DIRECTIONS:
Lines from the beginning of the entries up to and including the one with "settles every Galois" must be duplicated word for word; leave out all others.

Dataset entries
+--

/-
COR-CM (cell pub-hodgecm2, stage 2 of the Hodge ladder) — count-neutral KERNEL COMBINATORICS «field level: every Galois CM field of degree 4pᵏ cyclic over a
quadratic subfield has EXACTLY φ₂(F) generating faces» (seat prover-pub-hodgecm2-b23-g50-0, binder prover b23, gen 50; own census lane INDEX-TWO CYCLIC
2-GROUPS, extension «SMALL DEGREES», claim HOME/INBOX.md l.23042, INTERIM #1 l.23124).  Theorems only; `Census/IndexTwoCyclicOddPrimePower.lean` (this seat),
the field transfer and the INT2-GEN socket are used BY NAME; nothing asserted.  `Interfaces.lean` (C1), every E term, B01, `Transposition/*`, `PortJoin/*`,
`D2Bridge/*` untouched.
HONEST FRAMING: `HC_CM` is NOT proved, here or anywhere in the tree; this file produces no period and proves no face period for any field; §2 is
CONDITIONAL on the face periods exactly as the earlier sockets.
T5: n/a-class (hypothesis binders: `[F:ℚ] = 4pᵏ`, `p` odd prime, `k ≠ 0`, an index-two cyclic subgroup of `GalT F` / `Aut F` / a quadratic subfield with
cyclic fixing group — inhabited by `ℚ(ζ₉, i)`; checker: self, 2026-08-25).
-/
import Summits.HodgeConjecture.CorCM.Census.IndexTwoCyclicOddPrimePower
import Summits.HodgeConjecture.CorCM.FaceIndexTwoCyclicSmallDegrees
import HarnessLib

/-!
# Field level: Galois CM fields of degree `4pᵏ` that are cyclic over a quadratic subfield

A Galois CM field `F` of degree `4pᵏ` (`p` an odd prime, `k ≥ 1`) whose Galois group has a cyclic subgroup of index two — equivalently `F` is cyclic
over some quadratic subfield `E`, equivalently (Cauchy) `Gal(F/ℚ)` has a cyclic Sylow `p`-subgroup — has group `ℤ/4pᵏ`, `ℤ/2pᵏ × ℤ/2`, `D_{4pᵏ}` or
`Q_{4pᵏ}`, complex conjugation any central involution.  By `Census/IndexTwoCyclicOddPrimePower.lean` §4 (seat b23 gen 50) its face census closes:

* §1 **`isLeast_card_faces_hgen_of_finrank_eq_four_mul_prime_pow (hp) (hp2) (hk) (hdeg : [F:ℚ] = 4pᵏ) (u : GalT F) (hindex) (σ₀)`**, `…_of_aut_…` (from
  `u₀ ∈ Aut F`), **`…_of_cyclic_over_quadratic_odd_prime_pow (E : IntermediateField ℚ F) (hE : [E:ℚ] = 2) (hcyc : IsCyclic E.fixingSubgroup)`**: EXACTLY
  `φ₂(F)` generating faces.  With `CorCM/FaceIndexTwoCyclicTwoGroups.lean` (degree `2ᵏ`) and gen 40ʼs odd half-degree law (degree `2m`, `m` odd) this
  settles every Galois CM field cyclic over a quadratic subfield whose degree is `2ᵏ`, `4pᵏ` or `2m`.
* §2 the CONDITIONAL Hodge-conjecture reading through the INT2-GEN socket.  `HC_CM` is NOT proved.

## References
* [Pohlmann1968] H. Pohlmann, Algebraic cycles on abelian varieties of complex multiplication type, Ann. of Math. 88 (1968), Thm 1.
* [Shimura1998] G. Shimura, Abelian Varieties with Complex Multiplication and Modular Functions, §6.2 Thm. 3, §8.1.
-/

noncomputable section

open CategoryTheory NumberField NumberField.ComplexEmbedding
open Literature.AlgebraicGeometry Literature.AlgebraicGeometry.Motives Literature.AlgebraicGeometry.HodgeTheory
open Literature.AlgebraicGeometry.ComplexMultiplication Literature.AlgebraicGeometry.Milne1999
open Literature.NumberTheory.Automorphic
open Literature.NumberTheory.Automorphic.PicardCM
open Summit.HodgeConjecture.CorCM.Domination

namespace Summit.HodgeConjecture.CorCM.FaceIndexTwoCyclic

open Summit.HodgeConjecture.CorCM.Prior.AllgGroup.RfwfAllgGroup
open Summit.HodgeConjecture.CorCM.Census.BlockParity
open Summit.HodgeConjecture.CorCM.Census.Coinvariant
open Summit.HodgeConjecture.CorCM.Census
open Summit.HodgeConjecture.CorCM.FaceCensus.OddSlice (galTOfAut galTOfAut_mul galTOfAut_conjAut)

section Field

variable {F : Type} [Field F] [NumberField F]

/-! ## §1 Exactly `φ₂(F)` generating faces -/

/-- **EVERY GALOIS CM FIELD OF DEGREE `4pᵏ` WHOSE GALOIS TRANSLATES HAVE A CYCLIC SUBGROUP OF INDEX TWO HAS EXACTLY `φ₂(F)` GENERATING FACES.** [folklore] -/
theorem isLeast_card_faces_hgen_of_finrank_eq_four_mul_prime_pow [IsCMField F] [IsGalois ℚ F] {p k : ℕ} (hp : p.Prime) (hp2 : p ≠ 2) (hk : k ≠ 0)
    (hdeg : Module.finrank ℚ F = 4 * p ^ k) (u : GalT F) (hindex : (Subgroup.zpowers u).index = 2) (σ₀ : F →+* ℂ) :
    IsLeast {m : ℕ | ∃ 𝒮 : Finset (Face F), 𝒮.card = m ∧
      ∀ f : Face F, lefChar f.corner (fun _ => ({σ₀} : Finset (F →+* ℂ))) ∈ AddSubgroup.closure
        {a : Asym F | ∃ g ∈ (𝒮 : Set (Face F)), ∃ σ : F →+* ℂ, a = lefChar g.corner (fun _ => ({σ} : Finset (F →+* ℂ)))}}
      (fibreTwo (conjT : GalT F) conjT_mul_self) := by
  have hcard : Fintype.card (GalT F) = 4 * p ^ k := (FaceCensus.card_galT (F := F)).trans hdeg
  refine FaceTransfer.isLeast_card_faces_hgen_of_intrinsic _ ?_ (fun S₀ hS₀ hS => ?_) σ₀
  · obtain ⟨S, hS, hcard', hgen⟩ := (IndexTwoCyclic.isLeast_card_gfaces_generate_fibreTwo_of_card_eq_four_mul_prime_pow_of_index_two
      conjT_mul_self conjT_ne_one FaceBasis.conjT_comm hp hp2 hk hcard u hindex).1
    exact ⟨S, hS, hcard'.le, hgen⟩
  · exact fibreTwo_le_card conjT conjT_mul_self FaceBasis.conjT_comm S₀ (Submodule.span ℤ (pairSet conjT)) le_rfl hS₀
      (fun y hy => hS (gfaceSet_subset_hodgeSpan conjT conjT_mul_self hy))

/-- **… from an automorphism `u₀ ∈ Aut(F)` generating a subgroup of index two.** [folklore] -/
theorem isLeast_card_faces_hgen_of_aut_four_mul_prime_pow [IsCMField F] [IsGalois ℚ F] (σ₀ : F →+* ℂ) {p k : ℕ} (hp : p.Prime) (hp2 : p ≠ 2)
    (hk : k ≠ 0) (hdeg : Module.finrank ℚ F = 4 * p ^ k) (u₀ : F ≃ₐ[ℚ] F) (hindex : (Subgroup.zpowers u₀).index = 2) :
    IsLeast {m : ℕ | ∃ 𝒮 : Finset (Face F), 𝒮.card = m ∧
      ∀ f : Face F, lefChar f.corner (fun _ => ({σ₀} : Finset (F →+* ℂ))) ∈ AddSubgroup.closure
        {a : Asym F | ∃ g ∈ (𝒮 : Set (Face F)), ∃ σ : F →+* ℂ, a = lefChar g.corner (fun _ => ({σ} : Finset (F →+* ℂ)))}}
      (fibreTwo (conjT : GalT F) conjT_mul_self) := by
  set e : (F ≃ₐ[ℚ] F) ≃* GalT F := MulEquiv.mk' (galTOfAut σ₀) (galTOfAut_mul σ₀) with he
  have hidx : (Subgroup.zpowers (e u₀)).index = 2 := by
    rw [← MonoidHom.coe_coe, ← MonoidHom.map_zpowers, Subgroup.index_map_equiv, hindex]
  exact isLeast_card_faces_hgen_of_finrank_eq_four_mul_prime_pow hp hp2 hk hdeg (e u₀) hidx σ₀

/-- **EVERY GALOIS CM FIELD OF DEGREE `4pᵏ` THAT IS CYCLIC OVER A QUADRATIC SUBFIELD HAS EXACTLY `φ₂(F)` GENERATING FACES**: `E ⊆ F` with `[E:ℚ] = 2`
(real or imaginary) and `Gal(F/E)` cyclic. [folklore] -/
theorem isLeast_card_faces_hgen_of_cyclic_over_quadratic_four_mul_prime_pow [IsCMField F] [IsGalois ℚ F] (σ₀ : F →+* ℂ) {p k : ℕ}
    (hp : p.Prime) (hp2 : p ≠ 2) (hk : k ≠ 0) (hdeg : Module.finrank ℚ F = 4 * p ^ k) (E : IntermediateField ℚ F)
    (hE : Module.finrank ℚ E = 2) (hcyc : IsCyclic E.fixingSubgroup) :
    IsLeast {m : ℕ | ∃ 𝒮 : Finset (Face F), 𝒮.card = m ∧
      ∀ f : Face F, lefChar f.corner (fun _ => ({σ₀} : Finset (F →+* ℂ))) ∈ AddSubgroup.closure
        {a : Asym F | ∃ g ∈ (𝒮 : Set (Face F)), ∃ σ : F →+* ℂ, a = lefChar g.corner (fun _ => ({σ} : Finset (F →+* ℂ)))}}
      (fibreTwo (conjT : GalT F) conjT_mul_self) := by
  obtain ⟨g, hg⟩ := IsCyclic.exists_generator (α := E.fixingSubgroup)
  have hzp : Subgroup.zpowers (g : F ≃ₐ[ℚ] F) = E.fixingSubgroup := by
    apply le_antisymm (Subgroup.zpowers_le.mpr g.2)
    intro x hx
    obtain ⟨m, hm⟩ := Subgroup.mem_zpowers_iff.mp (hg ⟨x, hx⟩)
    exact Subgroup.mem_zpowers_iff.mpr ⟨m, by rw [← Subgroup.coe_zpow, hm]⟩
  have hindex : (Subgroup.zpowers (g : F ≃ₐ[ℚ] F)).index = 2 := by
    rw [hzp]
    exact FaceAbelian.index_fixingSubgroup_eq_two E hE
  exact isLeast_card_faces_hgen_of_aut_four_mul_prime_pow σ₀ hp hp2 hk hdeg g hindex

end Field

/-! ## §2 The Hodge-conjecture reading through the INT2-GEN socket (conditional on the face periods) -/

/-- **HC for the slice of a Galois CM field of degree `4pᵏ` cyclic over a quadratic subfield, from `φ₂(K)` face periods** (INT2-GEN socket BY NAME;
CONDITIONAL on the periods — `HC_CM` is NOT proved). [cite: Shimura1998, §6.2 Theorem 3 and §6.1 Corollary of Theorem 2 (pp. 41–43)]
[cite: Pohlmann1968, Thm. 1] [cite: Milne1999LefschetzClasses, Thm. 3.2 and Cor. 4.5] [cite: MumfordAV1970, §19 Thm. 1 and p. 169] -/
theorem hodgeConjectureFor_of_cyclic_over_quadratic_four_mul_prime_pow_of_exists_facePeriod (K : CMField) [hGal : IsGalois ℚ K] {p k : ℕ}
    (hp : p.Prime) (hp2 : p ≠ 2) (hk : k ≠ 0) (hdeg : Module.finrank ℚ K = 4 * p ^ k) (E : IntermediateField ℚ K)
    (hE : Module.finrank ℚ E = 2) (hcyc : IsCyclic E.fixingSubgroup) (σ₀ : (K : Type) →+* ℂ) :
    ∃ 𝒮 : Finset (Face K), 𝒮.card = fibreTwo (conjT : GalT K) conjT_mul_self ∧
      ((∀ f ∈ 𝒮, ∃ ι₁ : K →+* ℂ, f.Admissible ι₁ ∧ ∃ (V : HermSpace3 K ι₁) (σ : K →+* ℂ),
        (Model.picardCMUniverse exists_isReal_hodgeModel_holds hodgePQ_independent_of_hodgeModel_holds
          BallQuotient.ballQuotientUniformised_holds cmAbelianVarietyRealised_holds).PeriodNV ι₁ V K f.psi σ) →
      ∀ {P B : AbelianVariety ℂ}, AbelianVariety.IsProductOf (fun B : AbelianVariety ℂ =>
        ∃ (E : Type) (_ : Field E) (_ : NumberField E) (_ : IsCMField E) (_ : E →+* (K : Type)) (Φ : CMType E)
          (ι : 𝓞 E →+* End B) (ϑ : E →+* Module.End ℂ (complexBetti B.X 1)),
          IsCMTypeRealisation Φ B ι ϑ) P →
      AVDominatedBy B P → HodgeConjectureFor B.dim B.X) := by
  obtain ⟨⟨𝒮, hcard, hgen⟩, -⟩ := isLeast_card_faces_hgen_of_cyclic_over_quadratic_four_mul_prime_pow (F := K) σ₀ hp hp2 hk hdeg E hE hcyc
  refine ⟨𝒮, hcard, fun h P B hP hB => ?_⟩
  have h6 : 6 ≤ Module.finrank ℚ K := by
    rw [hdeg]
    have h3 : 3 ≤ p ^ k := le_trans (by have := hp.two_le; omega) (Nat.le_self_pow hk p)
    omega
  exact hodgeConjectureFor_of_avDominatedBy_isProductOf_of_exists_facePeriod_on K h6 (𝒮 : Set (Face K)) σ₀ hgen
    (fun f hf => h f (Finset.mem_coe.mp hf)) hP hB

end Summit.HodgeConjecture.CorCM.FaceIndexTwoCyclic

+--

EXERCISE RESPONSE:
/-
COR-CM (cell pub-hodgecm2, stage 2 of the Hodge ladder) — count-neutral KERNEL COMBINATORICS «field level: every Galois CM field of degree 4pᵏ cyclic over a
quadratic subfield has EXACTLY φ₂(F) generating faces» (seat prover-pub-hodgecm2-b23-g50-0, binder prover b23, gen 50; own census lane INDEX-TWO CYCLIC
2-GROUPS, extension «SMALL DEGREES», claim HOME/INBOX.md l.23042, INTERIM #1 l.23124).  Theorems only; `Census/IndexTwoCyclicOddPrimePower.lean` (this seat),
the field transfer and the INT2-GEN socket are used BY NAME; nothing asserted.  `Interfaces.lean` (C1), every E term, B01, `Transposition/*`, `PortJoin/*`,
`D2Bridge/*` untouched.
HONEST FRAMING: `HC_CM` is NOT proved, here or anywhere in the tree; this file produces no period and proves no face period for any field; §2 is
CONDITIONAL on the face periods exactly as the earlier sockets.
T5: n/a-class (hypothesis binders: `[F:ℚ] = 4pᵏ`, `p` odd prime, `k ≠ 0`, an index-two cyclic subgroup of `GalT F` / `Aut F` / a quadratic subfield with
cyclic fixing group — inhabited by `ℚ(ζ₉, i)`; checker: self, 2026-08-25).
-/
import Summits.HodgeConjecture.CorCM.Census.IndexTwoCyclicOddPrimePower
import Summits.HodgeConjecture.CorCM.FaceIndexTwoCyclicSmallDegrees
import HarnessLib

/-!
# Field level: Galois CM fields of degree `4pᵏ` that are cyclic over a quadratic subfield

A Galois CM field `F` of degree `4pᵏ` (`p` an odd prime, `k ≥ 1`) whose Galois group has a cyclic subgroup of index two — equivalently `F` is cyclic
over some quadratic subfield `E`, equivalently (Cauchy) `Gal(F/ℚ)` has a cyclic Sylow `p`-subgroup — has group `ℤ/4pᵏ`, `ℤ/2pᵏ × ℤ/2`, `D_{4pᵏ}` or
`Q_{4pᵏ}`, complex conjugation any central involution.  By `Census/IndexTwoCyclicOddPrimePower.lean` §4 (seat b23 gen 50) its face census closes:

* §1 **`isLeast_card_faces_hgen_of_finrank_eq_four_mul_prime_pow (hp) (hp2) (hk) (hdeg : [F:ℚ] = 4pᵏ) (u : GalT F) (hindex) (σ₀)`**, `…_of_aut_…` (from
  `u₀ ∈ Aut F`), **`…_of_cyclic_over_quadratic_odd_prime_pow (E : IntermediateField ℚ F) (hE : [E:ℚ] = 2) (hcyc : IsCyclic E.fixingSubgroup)`**: EXACTLY
  `φ₂(F)` generating faces.  With `CorCM/FaceIndexTwoCyclicTwoGroups.lean` (degree `2ᵏ`) and gen 40ʼs odd half-degree law (degree `2m`, `m` odd) this
  settles every Galois CM field cyclic over a quadratic subfield whose degree is `2ᵏ`, `4pᵏ` or `2m`.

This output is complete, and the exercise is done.